Top of Data for review
import Summits.SmoothPoincare4.SmoothPoincare4.Theorems.CongruenceShadowsHeegaardHandlebodyCongruenceClosedReduction
import Summits.SmoothPoincare4.SmoothPoincare4.Theorems.CongruenceShadowsHeegaardHandlebodyCongruenceClosedStubPairShadowFiniteQuotients
import Summits.SmoothPoincare4.SmoothPoincare4.Theorems.CongruenceShadowsHeegaardHandlebodyCongruenceClosedStubProfiniteFreenessDetection
import Summits.SmoothPoincare4.SmoothPoincare4.Theorems.CongruenceShadowsHeegaardHandlebodyCongruenceClosedStubIsProductOfPrincipalLeftFamily

/-!
# Two equivalence certificates for crux `CongruenceShadows.HeegaardHandlebodyCongruenceClosed`
(item stmt-SmoothPoincare4-14596, route route-SmoothPoincare4-CongruenceShadows; line `pair-rigidity-retraction`, lead c1)

Notation: `S = S_{3+3m} = SurfaceGroup (3+3m)`, `N = (N₀,N₁,N₂) = s4Kernels.stabilizeIter m` (standard genus-`(3+3m)`
trisection kernels of `S⁴`), `H = Stab N₀ ∩ Stab N₁`, `C = Stab N₂` (subsets of `Aut S`), `K_M = ker (Aut S → Aut (S ⧸ M))`.
The crux says that the product set `H·C` is closed in the congruence topology: a `ρ` congruent to some `x_M ∘ c_M`
modulo every characteristic finite-index `M` ("product-congruent") is a product `x ∘ c`.

* `crux_iff_limitsSimplyConnectedPos_of_items` (registered stub `stub_cruxIffLimitsSimplyConnectedPosOfItems`) — **modulo
  the three sibling route items** stmt-SmoothPoincare4-15157 `HeegaardPairFreenessDetection` (Wilton–Zalesskii profinite
  detection of `#ᵏ(S¹×S²)` for Heegaard-pair quotients), stmt-SmoothPoincare4-14595 `ShadowApproximation` and
  stmt-SmoothPoincare4-14592 `WaldhausenPairs`, **the crux is EQUIVALENT to the line's single private stub P3**
  `stub_limitsSimplyConnected` (limits are simply connected, genera `≥ 6`: `N₀ ⊔ N₁ ⊔ ρN₂ = ⊤` for every product-congruent
  `ρ`).  `⇐` is the landed composition `hhcc_of_parts` with P1 (`stub_pairShadowFiniteQuotients`) proved and P2 derived from
  item 15157 (`stub_profiniteFreenessDetection_of_fact`); `⇒` is the landed necessity `limitsSimplyConnected_of_hhcc`
  (unconditional).  This is the exact statement a planner needs to promote P3 to a route item.
* `crux_iff_principalLeftFamilies` (registered stub `stub_cruxIffPrincipalLeftFamilies`) — an **unconditional reformulation
  of the crux inside the Goeritz group `H`**: the crux holds iff every product-congruent `ρ` admits a PRINCIPAL family of
  left factors, i.e. one `x ∈ H` such that at every level `M` some admissible left factor `y = x_M` (with `ρ ≡ y ∘ c_M`)
  satisfies `y ≡ x ∘ c'_M (mod M)` for some `c'_M ∈ C` — in words, the classes of the `x_M` in the finite sets
  `H ⧸ (H ∩ C·K_M)` come from a single element of `H`.  `⇐` is the landed left criterion
  `isProduct_of_principalLeftFamily`; `⇒` takes `y := x`, `c := c`, `c' := 1` from the product decomposition.
-/

noncomputable section

-- the prescribed namespace `Summit.<P>.<Sub>.…` duplicates `SmoothPoincare4` (P = Sub)
set_option linter.dupNamespace false

namespace Summit.SmoothPoincare4.SmoothPoincare4.Theorems.HeegaardHandlebodyCongruenceClosed.PairRigidityRetraction

open Literature.Topology.FourManifolds Subgroup
open Summit.SmoothPoincare4.SmoothPoincare4.Theses.CongruenceShadows
  (HeegaardHandlebodyCongruenceClosed ShadowApproximation WaldhausenPairs HeegaardPairFreenessDetection)

/-! ## Modulo the sibling items the crux is P3 -/

/-- **Crux ⟺ P3, given items 15157, 14595, 14592.**  Under `HeegaardPairFreenessDetection` (stmt-15157),
`ShadowApproximation` (stmt-14595) and `WaldhausenPairs` (stmt-14592), the crux `HeegaardHandlebodyCongruenceClosed` holds
if and only if limits are simply connected at genera `≥ 6`: for every `m` and every product-congruent
`ρ ∈ Aut S_{3+3(m+1)}`, `N₀ ⊔ N₁ ⊔ ρN₂ = ⊤`.  (`⇒` does not use the items.) [folklore] -/
theorem crux_iff_limitsSimplyConnectedPos_of_items (h57 : HeegaardPairFreenessDetection)
    (hSA : ShadowApproximation) (hW : WaldhausenPairs) :
    HeegaardHandlebodyCongruenceClosed ↔
      ∀ (m : ℕ) (ρ : SurfaceGroup (3 + 3 * (m + 1)) ≃* SurfaceGroup (3 + 3 * (m + 1))),
        (∀ M : Subgroup (SurfaceGroup (3 + 3 * (m + 1))), M.Characteristic → M.FiniteIndex →
          ∃ x c : SurfaceGroup (3 + 3 * (m + 1)) ≃* SurfaceGroup (3 + 3 * (m + 1)),
            (s4Kernels.stabilizeIter (m + 1) 0).map x.toMonoidHom = s4Kernels.stabilizeIter (m + 1) 0 ∧
            (s4Kernels.stabilizeIter (m + 1) 1).map x.toMonoidHom = s4Kernels.stabilizeIter (m + 1) 1 ∧
            (s4Kernels.stabilizeIter (m + 1) 2).map c.toMonoidHom = s4Kernels.stabilizeIter (m + 1) 2 ∧
            ∀ s, ρ s * (x (c s))⁻¹ ∈ M) →
        s4Kernels.stabilizeIter (m + 1) 0 ⊔ s4Kernels.stabilizeIter (m + 1) 1 ⊔
          (s4Kernels.stabilizeIter (m + 1) 2).map ρ.toMonoidHom = ⊤ :=
  ⟨fun hC m ρ hρ => limitsSimplyConnected_of_hhcc hC (m + 1) ρ hρ,
   fun hP3 => hhcc_of_parts stub_pairShadowFiniteQuotients (stub_profiniteFreenessDetection_of_fact h57) hP3 hSA hW⟩

/-- **Registered stub `stub_cruxIffLimitsSimplyConnectedPosOfItems` of line `pair-rigidity-retraction`** (signature
verbatim as registered on stmt-SmoothPoincare4-14596): `= crux_iff_limitsSimplyConnectedPos_of_items`. [folklore] -/
theorem stub_cruxIffLimitsSimplyConnectedPosOfItems : Summit.SmoothPoincare4.SmoothPoincare4.Theses.CongruenceShadows.HeegaardPairFreenessDetection → Summit.SmoothPoincare4.SmoothPoincare4.Theses.CongruenceShadows.ShadowApproximation → Summit.SmoothPoincare4.SmoothPoincare4.Theses.CongruenceShadows.WaldhausenPairs → (Summit.SmoothPoincare4.SmoothPoincare4.Theses.CongruenceShadows.HeegaardHandlebodyCongruenceClosed ↔ ∀ (m : ℕ) (ρ : Literature.Topology.FourManifolds.SurfaceGroup (3 + 3 * (m + 1)) ≃* Literature.Topology.FourManifolds.SurfaceGroup (3 + 3 * (m + 1))), (∀ M : Subgroup (Literature.Topology.FourManifolds.SurfaceGroup (3 + 3 * (m + 1))), M.Characteristic → M.FiniteIndex → ∃ x c : Literature.Topology.FourManifolds.SurfaceGroup (3 + 3 * (m + 1)) ≃* Literature.Topology.FourManifolds.SurfaceGroup (3 + 3 * (m + 1)), (Literature.Topology.FourManifolds.s4Kernels.stabilizeIter (m + 1) 0).map x.toMonoidHom = Literature.Topology.FourManifolds.s4Kernels.stabilizeIter (m + 1) 0 ∧ (Literature.Topology.FourManifolds.s4Kernels.stabilizeIter (m + 1) 1).map x.toMonoidHom = Literature.Topology.FourManifolds.s4Kernels.stabilizeIter (m + 1) 1 ∧ (Literature.Topology.FourManifolds.s4Kernels.stabilizeIter (m + 1) 2).map c.toMonoidHom = Literature.Topology.FourManifolds.s4Kernels.stabilizeIter (m + 1) 2 ∧ ∀ s, ρ s * (x (c s))⁻¹ ∈ M) → Literature.Topology.FourManifolds.s4Kernels.stabilizeIter (m + 1) 0 ⊔ Literature.Topology.FourManifolds.s4Kernels.stabilizeIter (m + 1) 1 ⊔ (Literature.Topology.FourManifolds.s4Kernels.stabilizeIter (m + 1) 2).map ρ.toMonoidHom = ⊤) :=
  fun h57 hSA hW => crux_iff_limitsSimplyConnectedPos_of_items h57 hSA hW

/-! ## The crux inside the Goeritz group: principal left-factor families -/

/-- **Crux ⟺ every product-congruent `ρ` has a principal family of left factors** (unconditional).  `⇒`: if
`ρ = x ∘ c` then `y := x`, `c_M := c`, `c'_M := 1` serve at every level.  `⇐`: the landed left criterion
`isProduct_of_principalLeftFamily` (closedness of `N₂` in the characteristic profinite topology of `S`). [folklore] -/
theorem crux_iff_principalLeftFamilies :
    HeegaardHandlebodyCongruenceClosed ↔
      ∀ (m : ℕ) (ρ : SurfaceGroup (3 + 3 * m) ≃* SurfaceGroup (3 + 3 * m)),
        (∀ M : Subgroup (SurfaceGroup (3 + 3 * m)), M.Characteristic → M.FiniteIndex →
          ∃ x c : SurfaceGroup (3 + 3 * m) ≃* SurfaceGroup (3 + 3 * m),
            (s4Kernels.stabilizeIter m 0).map x.toMonoidHom = s4Kernels.stabilizeIter m 0 ∧
            (s4Kernels.stabilizeIter m 1).map x.toMonoidHom = s4Kernels.stabilizeIter m 1 ∧
            (s4Kernels.stabilizeIter m 2).map c.toMonoidHom = s4Kernels.stabilizeIter m 2 ∧
            ∀ s, ρ s * (x (c s))⁻¹ ∈ M) →
        ∃ x : SurfaceGroup (3 + 3 * m) ≃* SurfaceGroup (3 + 3 * m),
          (s4Kernels.stabilizeIter m 0).map x.toMonoidHom = s4Kernels.stabilizeIter m 0 ∧
          (s4Kernels.stabilizeIter m 1).map x.toMonoidHom = s4Kernels.stabilizeIter m 1 ∧
          ∀ M : Subgroup (SurfaceGroup (3 + 3 * m)), M.Characteristic → M.FiniteIndex →
            ∃ y c c' : SurfaceGroup (3 + 3 * m) ≃* SurfaceGroup (3 + 3 * m),
              (s4Kernels.stabilizeIter m 0).map y.toMonoidHom = s4Kernels.stabilizeIter m 0 ∧
              (s4Kernels.stabilizeIter m 1).map y.toMonoidHom = s4Kernels.stabilizeIter m 1 ∧
              (s4Kernels.stabilizeIter m 2).map c.toMonoidHom = s4Kernels.stabilizeIter m 2 ∧
              (s4Kernels.stabilizeIter m 2).map c'.toMonoidHom = s4Kernels.stabilizeIter m 2 ∧
              (∀ s, ρ s * (y (c s))⁻¹ ∈ M) ∧ ∀ s, y s * (x (c' s))⁻¹ ∈ M := by
  constructor
  · intro hC m ρ hρ
    obtain ⟨x, c, hx0, hx1, hc, hs⟩ := hC m ρ hρ
    refine ⟨x, hx0, hx1, fun M _ _ => ⟨x, c, MulEquiv.refl _, hx0, hx1, hc, ?_, fun s => ?_, fun s => ?_⟩⟩
    · simp
    · rw [hs s, mul_inv_cancel]
      exact one_mem M
    · rw [MulEquiv.refl_apply, mul_inv_cancel]
      exact one_mem M
  · intro h m ρ hρ
    obtain ⟨x, hx0, hx1, hfam⟩ := h m ρ hρ
    exact isProduct_of_principalLeftFamily x hx0 hx1 hfam

/-- **Registered stub `stub_cruxIffPrincipalLeftFamilies` of line `pair-rigidity-retraction`** (signature verbatim as
registered on stmt-SmoothPoincare4-14596): `= crux_iff_principalLeftFamilies`. [folklore] -/
theorem stub_cruxIffPrincipalLeftFamilies : Summit.SmoothPoincare4.SmoothPoincare4.Theses.CongruenceShadows.HeegaardHandlebodyCongruenceClosed ↔ ∀ (m : ℕ) (ρ : Literature.Topology.FourManifolds.SurfaceGroup (3 + 3 * m) ≃* Literature.Topology.FourManifolds.SurfaceGroup (3 + 3 * m)), (∀ M : Subgroup (Literature.Topology.FourManifolds.SurfaceGroup (3 + 3 * m)), M.Characteristic → M.FiniteIndex → ∃ x c : Literature.Topology.FourManifolds.SurfaceGroup (3 + 3 * m) ≃* Literature.Topology.FourManifolds.SurfaceGroup (3 + 3 * m), (Literature.Topology.FourManifolds.s4Kernels.stabilizeIter m 0).map x.toMonoidHom = Literature.Topology.FourManifolds.s4Kernels.stabilizeIter m 0 ∧ (Literature.Topology.FourManifolds.s4Kernels.stabilizeIter m 1).map x.toMonoidHom = Literature.Topology.FourManifolds.s4Kernels.stabilizeIter m 1 ∧ (Literature.Topology.FourManifolds.s4Kernels.stabilizeIter m 2).map c.toMonoidHom = Literature.Topology.FourManifolds.s4Kernels.stabilizeIter m 2 ∧ ∀ s, ρ s * (x (c s))⁻¹ ∈ M) → ∃ x : Literature.Topology.FourManifolds.SurfaceGroup (3 + 3 * m) ≃* Literature.Topology.FourManifolds.SurfaceGroup (3 + 3 * m), (Literature.Topology.FourManifolds.s4Kernels.stabilizeIter m 0).map x.toMonoidHom = Literature.Topology.FourManifolds.s4Kernels.stabilizeIter m 0 ∧ (Literature.Topology.FourManifolds.s4Kernels.stabilizeIter m 1).map x.toMonoidHom = Literature.Topology.FourManifolds.s4Kernels.stabilizeIter m 1 ∧ ∀ M : Subgroup (Literature.Topology.FourManifolds.SurfaceGroup (3 + 3 * m)), M.Characteristic → M.FiniteIndex → ∃ y c c' : Literature.Topology.FourManifolds.SurfaceGroup (3 + 3 * m) ≃* Literature.Topology.FourManifolds.SurfaceGroup (3 + 3 * m), (Literature.Topology.FourManifolds.s4Kernels.stabilizeIter m 0).map y.toMonoidHom = Literature.Topology.FourManifolds.s4Kernels.stabilizeIter m 0 ∧ (Literature.Topology.FourManifolds.s4Kernels.stabilizeIter m 1).map y.toMonoidHom = Literature.Topology.FourManifolds.s4Kernels.stabilizeIter m 1 ∧ (Literature.Topology.FourManifolds.s4Kernels.stabilizeIter m 2).map c.toMonoidHom = Literature.Topology.FourManifolds.s4Kernels.stabilizeIter m 2 ∧ (Literature.Topology.FourManifolds.s4Kernels.stabilizeIter m 2).map c'.toMonoidHom = Literature.Topology.FourManifolds.s4Kernels.stabilizeIter m 2 ∧ (∀ s, ρ s * (y (c s))⁻¹ ∈ M) ∧ ∀ s, y s * (x (c' s))⁻¹ ∈ M :=
  crux_iff_principalLeftFamilies

end Summit.SmoothPoincare4.SmoothPoincare4.Theorems.HeegaardHandlebodyCongruenceClosed.PairRigidityRetraction

end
Bottom of Data for review
__Task directions__
Starting at the line above that contains "(s4Kernels.stabilizeIter (m + 1) 2).map c.toMonoidHom", repeat each line exactly up to and including the line that contains "verbatim as registered", and stop there.

__Solution to the problem__
            (s4Kernels.stabilizeIter (m + 1) 2).map c.toMonoidHom = s4Kernels.stabilizeIter (m + 1) 2 ∧
            ∀ s, ρ s * (x (c s))⁻¹ ∈ M) →
        s4Kernels.stabilizeIter (m + 1) 0 ⊔ s4Kernels.stabilizeIter (m + 1) 1 ⊔
          (s4Kernels.stabilizeIter (m + 1) 2).map ρ.toMonoidHom = ⊤ :=
  ⟨fun hC m ρ hρ => limitsSimplyConnected_of_hhcc hC (m + 1) ρ hρ,
   fun hP3 => hhcc_of_parts stub_pairShadowFiniteQuotients (stub_profiniteFreenessDetection_of_fact h57) hP3 hSA hW⟩

/-- **Registered stub `stub_cruxIffLimitsSimplyConnectedPosOfItems` of line `pair-rigidity-retraction`** (signature
verbatim as registered on stmt-SmoothPoincare4-14596): `= crux_iff_limitsSimplyConnectedPos_of_items`. [folklore] -/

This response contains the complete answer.